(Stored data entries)
import Summits.BirchSwinnertonDyer.BirchSwinnertonDyer.Theorems.SylvesterTwoHeegnerIndexCMFlipReductionDatum
import Summits.BirchSwinnertonDyer.BirchSwinnertonDyer.Theorems.SylvesterTwoHeegnerIndexCMFlipLevelPrimePrep
import Summits.BirchSwinnertonDyer.BirchSwinnertonDyer.Theorems.SylvesterTwoHeegnerIndexCMFlipLevelPairPrep
import Summits.BirchSwinnertonDyer.BirchSwinnertonDyer.Theorems.SylvesterTwoHeegnerIndexCMDataPairRecipe
import Summits.BirchSwinnertonDyer.BirchSwinnertonDyer.Theorems.SylvesterTwoHeegnerIndexCMDataCoupledFrame
import Summits.BirchSwinnertonDyer.Rank1Residual.X11b.KolyvaginH44OfEulerCongruence
import Literature.NumberTheory.EllipticCurves.KolyvaginClassFlipSupersingular
import Literature.NumberTheory.EllipticCurves.KolyvaginClassLocalConditionCoprimeIndex
import Literature.NumberTheory.EllipticCurves.HuShuYin2019.SylvesterPairGoodPlaces
import HarnessLib

/-!
# (F) of leaf (L1), crux `UpperOffV0HSYPlus` (stmt-BirchSwinnertonDyer-19804): THE AT-LEVEL FLIP at the
# two-prime level `9pℓℓ'` for the HSY pair, block 2 of (L1) — «`c_B(ℓℓ')` Selmer at `λ ∋ ℓ` ↔ `c_A(ℓ') ∈ T_A(λ)`» —
# k-ty1 #14 INSTANTIATED in its native orientation `(W₁, W₂) = (B_K, A_K)`, modulo displayed inputs

Skeleton of record VARIANT M (`Cruxes/UpperOffV0HSYPlus/Lines/coupled_variantM.lean` 406ca288e244d392);
card v28; planner D472/D475/D476/D486.  Sibling of `…CMFlipLevelPrime` (block 1).  ONE main theorem,
`flip_levelPair`: the third conjunct of #24 `L1_of_cmFrameClasses_four`'s SECOND block for the class terms built
from the coupled frame (#R-g) at the level `9pℓℓ'` — `P_{ℓℓ'} = κ⁻¹ ι(D_ℓ D_{ℓ'} y_{ℓℓ'})` (#R-f's shape, outer
derivative at the FLIP prime `ℓ`), `P_{ℓ'} = κ⁻¹ ι(D_{ℓ'} y_{ℓ'})` read at the same level — by ONE CALL of #14.

AUDIT TRAIL (#14 binder ↦ source): frame `hψ₁ hψ₂ hρcomm` #R-g binders · `hρ'` `rfl` (`ρ' = ρ ∘ ρ`) · `N.Normal`,
`hcomm` as in block 1 · `hPnN` #R-c `map_emb_mem_fixedPoints` · `hA₁ hA₂ hP₁ hP₂` binders · `hgood`, `hpv`, `𝔐`,
`hsurj` as in block 1 · `F hF hFfix` `exists_isArithFrobAt_mem_torsionFixing` for `A` from the stub's Kolyvagin
clauses for `A` · `hFv₂ hIv₁` `inertia_package` + #R-c (`N'` fixes `v_A`, `v_B`) · `red … hχ` #F0
`exists_frame_reductionDatum` (`v := v_B`, family `ρ`) · `τ₀ hτ₀ hIτ₀` `inertia_package` · THE ROOT
`R = l' • κ⁻¹ ι(D_{ℓ'} y_{ℓℓ'})`: `pointGalHom_derivOp_sub_eq_of_trace_eq_zero` with `z = D_{ℓ'} y`, its trace
hypothesis from `pointGalHom_derivOp_comm` (`σ_ℓ`, `σ_{ℓ'}` commute in the abelian `Gal(K[9pℓℓ']/K)`, x11b3
`isMulCommutative_ringClassGal'`) + (ES1) at the pair level (#R-e1 `sum_pointGalHom_eq_lFunction_smul_sylvester_pair_left`,
range form via `sum_range_pow_eq_sum_image`) + `a_ℓ(E₉) = 0`; `hR` by `smul_embPoints_sub_eq_zsmul` · `hRred`
THE DISPLAYED (ES2) (γ-wise, through `map_smul_derivOp_eq_of_forall`) · `hFP₂` from the displayed `hPmFrob`
(`Frob_𝔓` fixes `P_{ℓ'}`: in #H from #17b §4 at the level `9pℓ'`) + `JZero.smul_chiComponent_eq_self` +
`JZero.rho_apply_of_apply_eq` · `hsel₂` DISPLAYED (in #H: k-ty1 #11 at the level `9pℓ'` + #R-h `kolyvaginClass_mono`).

HONEST FRAMING: theorems only (no definition, no named fact, no instance, no notation); the displayed hypotheses
are `hES` (the γ-wise reading of `Nekovar2007.cmPoint_frobeniusCongruence` on HSY's tower, k-ty1 #20
`geomReduction_sylvesterTower_eq_frob_smul`, written at the level `9 * p * (ℓ * ℓ')`), `hPmFrob`, `hsel₂`, `hP₁`,
`hP₂`, `hA₁`, `hA₂` — all instantiated in #H; nothing asserted; nothing about Ш/BSD; no stub closed; X12.CMAtTwo
NOT proved; `--supports stmt-BirchSwinnertonDyer-19804 --as helper`.  References: [GrossLMS1991] §3 (3.5), Prop. 3.6,
3.7, §4, Prop. 6.2; [McCallumLMS1991] §4, Prop. 4.4; [Nekovar2007] Prop. 4.9, 4.13 (ii); [HuShuYin2019] §1–§2, §4.1.
Tree search: `lean search 'flip_levelPair'` → nothing before this file; presearch n/a (assembly).
`set_option maxHeartbeats 1600000 in` is scoped to the one theorem: the #14 call unifies ~45 binders (D489 (1)).
-/

set_option linter.dupNamespace false -- Summits modules are `Summit.<Summit>.<Problem>…` by design
set_option autoImplicit false

noncomputable section

open scoped Classical Pointwise

namespace Summit.BirchSwinnertonDyer.BirchSwinnertonDyer.Theorems.SylvesterTwoCMFlip

open WeierstrassCurve Field NumberField IsDedekindDomain Finset
open Literature.NumberTheory.EllipticCurves Literature.NumberTheory.GaloisRepresentations
  Literature.NumberTheory.EllipticCurves.ModularForms
  Literature.NumberTheory.EllipticCurves.HuShuYin2019
  Literature.NumberTheory.EllipticCurves.KolyvaginCocycle
  Summit.BirchSwinnertonDyer.BirchSwinnertonDyer.Theorems.SylvesterTwoCMData
  Summit.BirchSwinnertonDyer.Rank1Residual.X11b
  Summit.BirchSwinnertonDyer.Rank1Residual.X11b.RingClassTower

- [What the task asks] Return solely the number of lines in the data that include the word "nothing".

- [Result for this exercise] 2